Objectives: Sufficient attention has not been given to machine learning (ML) models using longitudinal data for investigating important predictors of new onset of hypertension. We investigated the predictive ability of several ML models for the development of hypertension.
Methods: A total of 15 965 Japanese participants (men/women: 9,466/6,499, mean age: 45 years) who received annual health examinations were randomly divided into a training group (70%, n = 11,175) and a test group (30%, n = 4,790). The predictive abilities of 58 candidates including fatty liver index (FLI), which is calculated by using body mass index, waist circumference and levels of γ-glutamyl transferase and triglycerides, were investigated by statistics analogous to the area under the curve (AUC) in receiver operating characteristic curve analyses using ML models including logistic regression, random forest, naïve Bayes, extreme gradient boosting and artificial neural network.

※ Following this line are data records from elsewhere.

import Mathlib
import Literature.Combinatorics.Enumerative.TransferMatrixMethod
import Literature.Computability.AlgebraicComplexity.StandardFamilies
import Summits.ValiantsHypothesis.ValiantsHypothesis.Theorems.GrenetZeonTwoDimCoefficientsDefs
import Summits.ValiantsHypothesis.ValiantsHypothesis.Theorems.GrenetZeonTwoDimCoefficientsScalingCompanionDegree

/-!
# Crux `GrenetZeon.TwoDimCoefficients` (stmt-ValiantsHypothesis-8062), stub `stub_dualUnipotent`:
# scaling-closure — the FIRST COMPANION is the square-trace of the numerator

The scaling-closure method (`…ScalingClosure*.lean`, `…ScalingShadowFamily.lean`) refutes a unipotent dual
representation `per_n = α·c + β·tr(adj A·B)` (`det A = c ≠ 0`, `A, B` affine `m × m`) from the SHADOW
`Φ = c + β⁻¹·per_n + Σ_{2 ≤ k ≤ m/n} [D_k]_{kn}`, `D_k = [X^k] det(X·B + A)`, whenever the companions `[D_k]_{kn}`
vanish or are torus-unstable.  For `m < 3n` the only companion order is `k = 2`.  This file PINS `D₂` to one
explicit polynomial, the square-trace `W = tr((adj A·B)²)` of the numerator `adj A·B`:

* `two_mul_coeff_charpolyRev_two` — Newton's identity at order two for the reversed characteristic
  polynomial of a matrix over any commutative ring: `2·[X²] det(1 − X·M) = (tr M)² − tr(M²)` (from the tree's
  logarithmic-derivative identity `charpolyRev_mul_mk_trace_pow_succ`, Stanley EC1 Cor. 4.7.3);
* ★ `two_mul_det_mul_coeff_det_two` — for square matrices `A, B` over any commutative ring with `det A` a unit,
  `2·det A·[X²] det(X·B + A) = tr(adj A·B)² − tr((adj A·B)²)`;
* ★ `coeff_det_two_eq_of_det_eq_C`, `companionTwo_eq` — in the crux's vocabulary (`det A = c ≠ 0`,
  `per_n = α·det A + β·tr(adj A·B)`): `D₂ = (2c)⁻¹·((β⁻¹(per_n − αc))² − W)`;
* ★ `homogeneousComponent_coeff_det_two_of_lt` / `…_two_mul` — hence `[D₂]_d = −(2c)⁻¹·[W]_d` for `d > 2n`
  and `[D₂]_{2n} = (2c)⁻¹·(β⁻²·per_n² − [W]_{2n})`: the order-two companion data of the method is EXACTLY the
  top part `[W]_{≥ 2n}` of the single polynomial `W = tr((adj A·B)²)`;
* ★ `three_mul_le_of_sqTrace` — consequently (via ✓ `sq_le_two_mul_of_lowCompanionFree`): for `n ≥ 6`, a unipotent
  dual representation with `[W]_d = 0` for `2n < d ≤ m` and `[W]_{2n} = β⁻²·per_n²` has `m ≥ 3n`.

In the nilpotent-pencil normal form (`A = 1 + L`, `B = M`, `tr(L^j M) = δ_{j,n−1}·per_n`) one has
`[W]_d = Σ_{a+b=d−2} tr(L^a M L^b M) = (2/d)·[u²] tr((L + uM)^d)`: the order-two companion is the SECOND
VARIATION of the power traces of the pencil `L + uM` (the first variations being `δ_{d,n}·n·per_n`); this
reformulation is recorded in the hand's memo, not used here.

HONEST FRAMING: an identity and one bookkeeping corollary for a conditional-on-shape method; the stub
`DualUnipotentBound`, the crux and `VP ≠ VNP` remain open.

References: R. P. Stanley, *Enumerative Combinatorics* 1, 2nd ed., Cor. 4.7.3 (via the tree's
`Literature.Combinatorics.Enumerative.charpolyRev_mul_mk_trace_pow_succ`); T. Mignon, N. Ressayre,
Int. Math. Res. Not. 2004:79, Thm. 1.1 (via the tree).
-/

-- single-conjunct layout `Summits/ValiantsHypothesis/ValiantsHypothesis`: the duplicated namespace
-- component is mandated by the tree.
set_option linter.dupNamespace false
set_option autoImplicit false

noncomputable section

namespace Summit.ValiantsHypothesis.ValiantsHypothesis.Theorems.GrenetZeonTwoDimCoefficients.ScalingClosure

open MvPolynomial Matrix
open Literature.Computability.AlgebraicComplexity
open Summit.ValiantsHypothesis.ValiantsHypothesis.Cruxes.TwoDimCoefficients.DimTwoCases

/-! ### Newton's identity at order two for `det(1 − X·M)` and for `det(X·B + A)` -/

section Newton

variable {R : Type*} [CommRing R] {ι : Type*} [Fintype ι] [DecidableEq ι]

/-- **Newton at order two.**  For a square matrix `M` over a commutative ring,
`2·[X²] det(1 − X·M) = (tr M)² − tr(M²)` (the `X¹`-coefficient of the tree's identity
`det(1 − X·M)·Σ tr(M^{j+1})X^j = −(d/dX) det(1 − X·M)`). [cite: Stanley2012EC1, Corollary 4.7.3] -/
theorem two_mul_coeff_charpolyRev_two (M : Matrix ι ι R) :
    2 * M.charpolyRev.coeff 2 = M.trace ^ 2 - (M ^ 2).trace := by
  have h := congrArg (PowerSeries.coeff 1)
    (Literature.Combinatorics.Enumerative.charpolyRev_mul_mk_trace_pow_succ M)
  simp only [PowerSeries.coeff_mul, Finset.Nat.sum_antidiagonal_succ, Finset.Nat.antidiagonal_zero,
    Finset.sum_singleton, Polynomial.coeff_coe, PowerSeries.coeff_mk, map_neg,
    Polynomial.coeff_derivative, zero_add, pow_one] at h
  have h0 : M.charpolyRev.coeff 0 = 1 := by
    rw [Polynomial.coeff_zero_eq_eval_zero, Matrix.eval_charpolyRev]
  rw [h0, Matrix.coeff_charpolyRev_eq_neg_trace] at h
  norm_num at h
  linear_combination h

/-- ★ **The `X²`-coefficient of `det(X·B + A)`.**  For square matrices `A, B` over a commutative ring with
`det A` a unit, `2·det A·[X²] det(X·B + A) = tr(adj A·B)² − tr((adj A·B)²)`
(`det(X·B + A) = det A·det(1 + X·A⁻¹B)`, `A⁻¹ = (det A)⁻¹ adj A`, and Newton at order two). [folklore] -/
theorem two_mul_det_mul_coeff_det_two (A B : Matrix ι ι R) (hA : IsUnit A.det) :
    2 * A.det * (det ((Polynomial.X : Polynomial R) • B.map Polynomial.C + A.map Polynomial.C)).coeff 2 =
      (A.adjugate * B).trace ^ 2 - ((A.adjugate * B) ^ 2).trace := by
  obtain ⟨v, hv⟩ := hA.exists_right_inv
  set P := A.adjugate * B with hP
  have hAN : A * (v • P) = B := by
    rw [Matrix.mul_smul, hP, ← Matrix.mul_assoc, Matrix.mul_adjugate, Matrix.smul_mul, Matrix.one_mul,
      smul_smul, mul_comm v, hv, one_smul]
  have hfac : (Polynomial.X : Polynomial R) • B.map Polynomial.C + A.map Polynomial.C =
      A.map Polynomial.C * (1 - (Polynomial.X : Polynomial R) • (-(v • P)).map Polynomial.C) := by
    rw [Matrix.mul_sub, Matrix.mul_one, Matrix.mul_smul, ← Matrix.map_mul, Matrix.mul_neg, hAN,
      Matrix.map_neg _ (map_neg Polynomial.C), smul_neg, sub_neg_eq_add, add_comm]
  have hdet : det ((Polynomial.X : Polynomial R) • B.map Polynomial.C + A.map Polynomial.C) =
      Polynomial.C A.det * (-(v • P)).charpolyRev := by
    rw [hfac, det_mul, Matrix.charpolyRev]
    congr 1
    rw [← RingHom.mapMatrix_apply, ← RingHom.map_det]
  rw [hdet, Polynomial.coeff_C_mul]
  have h2 := two_mul_coeff_charpolyRev_two (-(v • P))
  rw [trace_neg, neg_sq, neg_sq, show (v • P) ^ 2 = v ^ 2 • P ^ 2 from _root_.smul_pow v P 2, trace_smul,
    trace_smul, smul_eq_mul, smul_eq_mul] at h2
  have e : 2 * A.det * (A.det * (-(v • P)).charpolyRev.coeff 2) =
      A.det ^ 2 * (2 * (-(v • P)).charpolyRev.coeff 2) := by ring
  rw [e, h2]
  linear_combination (P.trace ^ 2 - (P ^ 2).trace) * (A.det * v + 1) * hv

end Newton

/-! ### The first companion in the crux's vocabulary -/

section Crux

variable {σ : Type*} {ι : Type*} [Fintype ι] [DecidableEq ι]

/-- ★ **`D₂ = (2c)⁻¹·(tr(adj A·B)² − tr((adj A·B)²))`** when `det A = c ≠ 0` (matrices over a complex polynomial
ring; `D₂ = [X²] det(X·B + A)`). [folklore] -/
theorem coeff_det_two_eq_of_det_eq_C (A B : Matrix ι ι (MvPolynomial σ ℂ)) (c : ℂ) (hc : c ≠ 0)
    (hdet : A.det = MvPolynomial.C c) :
    (det ((Polynomial.X : Polynomial (MvPolynomial σ ℂ)) • B.map Polynomial.C + A.map Polynomial.C)).coeff 2 =
      MvPolynomial.C (2 * c)⁻¹ * ((A.adjugate * B).trace ^ 2 - ((A.adjugate * B) ^ 2).trace) := by
  have hu : IsUnit A.det := by
    rw [hdet]
    exact (isUnit_iff_ne_zero.mpr hc).map MvPolynomial.C
  have h := two_mul_det_mul_coeff_det_two A B hu
  rw [hdet] at h
  rw [← h, ← mul_assoc, ← mul_assoc, ← map_ofNat (MvPolynomial.C : ℂ →+* MvPolynomial σ ℂ) 2, ← map_mul,
    ← map_mul, show ((2 * c)⁻¹ * (OfNat.ofNat 2 : ℂ) * c : ℂ) = 1 by
      rw [mul_assoc, inv_mul_cancel₀ (mul_ne_zero two_ne_zero hc)], map_one, one_mul]

/-- Under `per_n = α·det A + β·tr(adj A·B)`, `det A = c`, `β ≠ 0`, the numerator trace is
`tr(adj A·B) = β⁻¹·(per_n − αc)`. [folklore] -/
theorem trace_adjugate_mul_eq_of_per {n : Type*} [Fintype n] [DecidableEq n]
    (A B : Matrix ι ι (MvPolynomial (n × n) ℂ)) (α β c : ℂ) (hβ : β ≠ 0)
    (hdet : A.det = MvPolynomial.C c)
    (hper : perPoly n ℂ = MvPolynomial.C α * A.det + MvPolynomial.C β * (A.adjugate * B).trace) :
    (A.adjugate * B).trace = MvPolynomial.C β⁻¹ * (perPoly n ℂ - MvPolynomial.C (α * c)) := by
  rw [hper, hdet, ← map_mul, add_sub_cancel_left, ← mul_assoc, ← map_mul, inv_mul_cancel₀ hβ, map_one,
    one_mul]

/-- ★ **The first companion, explicitly.**  `det A = c ≠ 0`, `per_n = α·det A + β·tr(adj A·B)`, `β ≠ 0` ⟹
`D₂ = (2c)⁻¹·((β⁻¹(per_n − αc))² − tr((adj A·B)²))`. [folklore] -/
theorem companionTwo_eq {n : Type*} [Fintype n] [DecidableEq n]
    (A B : Matrix ι ι (MvPolynomial (n × n) ℂ)) (α β c : ℂ) (hc : c ≠ 0) (hβ : β ≠ 0)
    (hdet : A.det = MvPolynomial.C c)
    (hper : perPoly n ℂ = MvPolynomial.C α * A.det + MvPolynomial.C β * (A.adjugate * B).trace) :
    (det ((Polynomial.X : Polynomial (MvPolynomial (n × n) ℂ)) • B.map Polynomial.C +
        A.map Polynomial.C)).coeff 2 =
      MvPolynomial.C (2 * c)⁻¹ *
        ((MvPolynomial.C β⁻¹ * (perPoly n ℂ - MvPolynomial.C (α * c))) ^ 2 - ((A.adjugate * B) ^ 2).trace) := by
  rw [coeff_det_two_eq_of_det_eq_C A B c hc hdet, trace_adjugate_mul_eq_of_per A B α β c hβ hdet hper]

/-- The homogeneous components of `(β⁻¹(per_n − αc))²`: only degrees `0`, `n`, `2n` occur; above `2n`
nothing. [folklore] -/
theorem homogeneousComponent_numerator_sq_of_lt {n : ℕ} (α β c : ℂ) {d : ℕ} (hd : 2 * n < d) :
    homogeneousComponent d
      ((MvPolynomial.C β⁻¹ * (perPoly (Fin n) ℂ - MvPolynomial.C (α * c))) ^ 2) = 0 := by
  have hP : (perPoly (Fin n) ℂ).IsHomogeneous n := by
    simpa only [Fintype.card_fin] using (perPoly_isHomogeneous (n := Fin n) (k := ℂ))
  have e : (MvPolynomial.C β⁻¹ * (perPoly (Fin n) ℂ - MvPolynomial.C (α * c))) ^ 2 =
      MvPolynomial.C (β⁻¹ ^ 2) * (perPoly (Fin n) ℂ * perPoly (Fin n) ℂ) +
        MvPolynomial.C (-(2 * β⁻¹ ^ 2 * (α * c))) * perPoly (Fin n) ℂ +
        MvPolynomial.C (β⁻¹ ^ 2 * (α * c) ^ 2) := by
    simp only [map_pow, map_mul, map_neg, map_ofNat]
    ring
  rw [e, map_add, map_add, homogeneousComponent_C_mul, homogeneousComponent_C_mul,
    homogeneousComponent_of_mem ((mem_homogeneousSubmodule _ _).mpr (hP.mul hP)),
    homogeneousComponent_of_mem ((mem_homogeneousSubmodule _ _).mpr hP),
    homogeneousComponent_of_mem ((mem_homogeneousSubmodule _ _).mpr (isHomogeneous_C _ _)),
    if_neg (by omega), if_neg (by omega), if_neg (by omega), mul_zero, mul_zero, add_zero, add_zero]

/-- The degree-`2n` component of `(β⁻¹(per_n − αc))²` is `β⁻²·per_n²` (`n ≥ 1`). [folklore] -/
theorem homogeneousComponent_numerator_sq_two_mul {n : ℕ} (hn : 0 < n) (α β c : ℂ) :
    homogeneousComponent (2 * n)
      ((MvPolynomial.C β⁻¹ * (perPoly (Fin n) ℂ - MvPolynomial.C (α * c))) ^ 2) =
        MvPolynomial.C (β⁻¹ ^ 2) * perPoly (Fin n) ℂ ^ 2 := by
  have hP : (perPoly (Fin n) ℂ).IsHomogeneous n := by
    simpa only [Fintype.card_fin] using (perPoly_isHomogeneous (n := Fin n) (k := ℂ))
  have e : (MvPolynomial.C β⁻¹ * (perPoly (Fin n) ℂ - MvPolynomial.C (α * c))) ^ 2 =
      MvPolynomial.C (β⁻¹ ^ 2) * (perPoly (Fin n) ℂ * perPoly (Fin n) ℂ) +
        MvPolynomial.C (-(2 * β⁻¹ ^ 2 * (α * c))) * perPoly (Fin n) ℂ +
        MvPolynomial.C (β⁻¹ ^ 2 * (α * c) ^ 2) := by
    simp only [map_pow, map_mul, map_neg, map_ofNat]
    ring
  rw [e, map_add, map_add, homogeneousComponent_C_mul, homogeneousComponent_C_mul,
    homogeneousComponent_of_mem ((mem_homogeneousSubmodule _ _).mpr (hP.mul hP)),
    homogeneousComponent_of_mem ((mem_homogeneousSubmodule _ _).mpr hP),
    homogeneousComponent_of_mem ((mem_homogeneousSubmodule _ _).mpr (isHomogeneous_C _ _)),
    if_pos (by omega), if_neg (by omega), if_neg (by omega), mul_zero, add_zero, add_zero,
    ← pow_two (perPoly (Fin n) ℂ)]

/-- ★ **Order-two companion data above `2n` = top of the square-trace.**  For `d > 2n`:
`[D₂]_d = −(2c)⁻¹·[tr((adj A·B)²)]_d`. [folklore] -/
theorem homogeneousComponent_coeff_det_two_of_lt {n m : ℕ} (A B : AffMat n m) (α β c : ℂ) (hc : c ≠ 0)
    (hβ : β ≠ 0) (hdet : A.det = MvPolynomial.C c)
    (hper : perPoly (Fin n) ℂ = MvPolynomial.C α * A.det + MvPolynomial.C β * (A.adjugate * B).trace)
    {d : ℕ} (hd : 2 * n < d) :
    homogeneousComponent d ((det ((Polynomial.X : Polynomial (MvPolynomial (Fin n × Fin n) ℂ)) •
        B.map Polynomial.C + A.map Polynomial.C)).coeff 2) =
      -(MvPolynomial.C (2 * c)⁻¹ * homogeneousComponent d (((A.adjugate * B) ^ 2).trace)) := by
  rw [companionTwo_eq A B α β c hc hβ hdet hper, homogeneousComponent_C_mul, map_sub,
    homogeneousComponent_numerator_sq_of_lt α β c hd, zero_sub, mul_neg]

/-- ★ **The order-two companion itself.**  `[D₂]_{2n} = (2c)⁻¹·(β⁻²·per_n² − [tr((adj A·B)²)]_{2n})`
(`n ≥ 1`). [folklore] -/
theorem homogeneousComponent_coeff_det_two_two_mul {n m : ℕ} (hn : 0 < n) (A B : AffMat n m) (α β c : ℂ)
    (hc : c ≠ 0) (hβ : β ≠ 0) (hdet : A.det = MvPolynomial.C c)
    (hper : perPoly (Fin n) ℂ = MvPolynomial.C α * A.det + MvPolynomial.C β * (A.adjugate * B).trace) :
    homogeneousComponent (2 * n) ((det ((Polynomial.X : Polynomial (MvPolynomial (Fin n × Fin n) ℂ)) •
        B.map Polynomial.C + A.map Polynomial.C)).coeff 2) =
      MvPolynomial.C (2 * c)⁻¹ * (MvPolynomial.C (β⁻¹ ^ 2) * perPoly (Fin n) ℂ ^ 2 -
        homogeneousComponent (2 * n) (((A.adjugate * B) ^ 2).trace)) := by
  rw [companionTwo_eq A B α β c hc hβ hdet hper, homogeneousComponent_C_mul, map_sub,
    homogeneousComponent_numerator_sq_two_mul hn α β c]

end Crux

/-! ### Consequence: `m ≥ 3n` when the top of the square-trace is as small as it can be -/

section ThreeN

/-- ★ **`m ≥ 3n` from the square-trace.**  Let `per_n = α·c + β·tr(adj A·B)` be a unipotent dual
representation (`det A = c ≠ 0`, `A, B` affine `m × m`, `n = k + 6 ≥ 6`, `m ≥ 2`) and put `W = tr((adj A·B)²)`.
If `[W]_d = 0` for `2n < d ≤ m` and `[W]_{2n} = β⁻²·per_n²` — i.e. the order-two companion data of the
scaling-closure method vanish — then `3n ≤ m`.  (For `m < 3n` the only companion order is `2`, so
✓ `sq_le_two_mul_of_lowCompanionFree` gives `n² ≤ 2m < 6n`.)
[cite: MignonRessayre2004, Thm. 1.1 — via the tree; folklore] -/
theorem three_mul_le_of_sqTrace {k m : ℕ} (A B : AffMat (k + 6) m) (hA : IsAffine A) (hB : IsAffine B)
    (α β c : ℂ) (hc : c ≠ 0) (hβ : β ≠ 0) (hdet : A.det = MvPolynomial.C c)
    (hper : perPoly (Fin (k + 6)) ℂ =
      MvPolynomial.C α * A.det + MvPolynomial.C β * (A.adjugate * B).trace)
    (hm2 : 2 ≤ m)
    (hW : ∀ d, 2 * (k + 6) < d → d ≤ m → homogeneousComponent d (((A.adjugate * B) ^ 2).trace) = 0)
    (hW2 : homogeneousComponent (2 * (k + 6)) (((A.adjugate * B) ^ 2).trace) =
      MvPolynomial.C (β⁻¹ ^ 2) * perPoly (Fin (k + 6)) ℂ ^ 2) :
    3 * (k + 6) ≤ m := by
  classical
  by_contra hlt
  rw [not_le] at hlt
  have hsq : (k + 3 + 3) ^ 2 ≤ 2 * m := by
    refine sq_le_two_mul_of_lowCompanionFree (k := k + 3) A B hA hB α β c hc hβ hdet hper hm2 ?_
    intro j hj hjm d hd
    have hj3 : j < 3 := Nat.lt_of_mul_lt_mul_right (lt_of_le_of_lt hjm hlt)
    obtain rfl : j = 2 := le_antisymm (by omega) hj
    by_cases hdm : d ≤ m
    · rcases (show 2 * (k + 3 + 3) = d ∨ 2 * (k + 3 + 3) < d by omega) with h | h
      · rw [← h, homogeneousComponent_coeff_det_two_two_mul (by omega) A B α β c hc hβ hdet hper, hW2,
          sub_self, mul_zero]
      · rw [homogeneousComponent_coeff_det_two_of_lt A B α β c hc hβ hdet hper h, hW d h hdm, mul_zero,
          neg_zero]
    · refine homogeneousComponent_eq_zero _ _ ?_
      have hdeg := totalDegree_coeff_det_le A B hA hB 2
      rw [Fintype.card_fin] at hdeg
      omega
  nlinarith

end ThreeN

end Summit.ValiantsHypothesis.ValiantsHypothesis.Theorems.GrenetZeonTwoDimCoefficients.ScalingClosure

end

Results: During a 10-year period (mean period: 6.1 years), 2,132 subjects (19.1%) in the training group and 917 subjects (19.1%) in the test group had new onset of hypertension. Among the 58 parameters, systolic blood pressure, age and FLI were identified as important candidates by random forest feature selection with 10-fold cross-validation. The AUCs of ML models were 0.765-0.825, and discriminatory capacity was significantly improved in the artificial neural network model compared to that in the logistic regression model.
Conclusions: The development of hypertension can be simply and accurately predicted by each ML model using systolic blood pressure, age and FLI as selected features. By building multiple ML models, more practical prediction might be possible.
Keywords: Artificial intelligence; fatty liver index; hypertension; machine learning.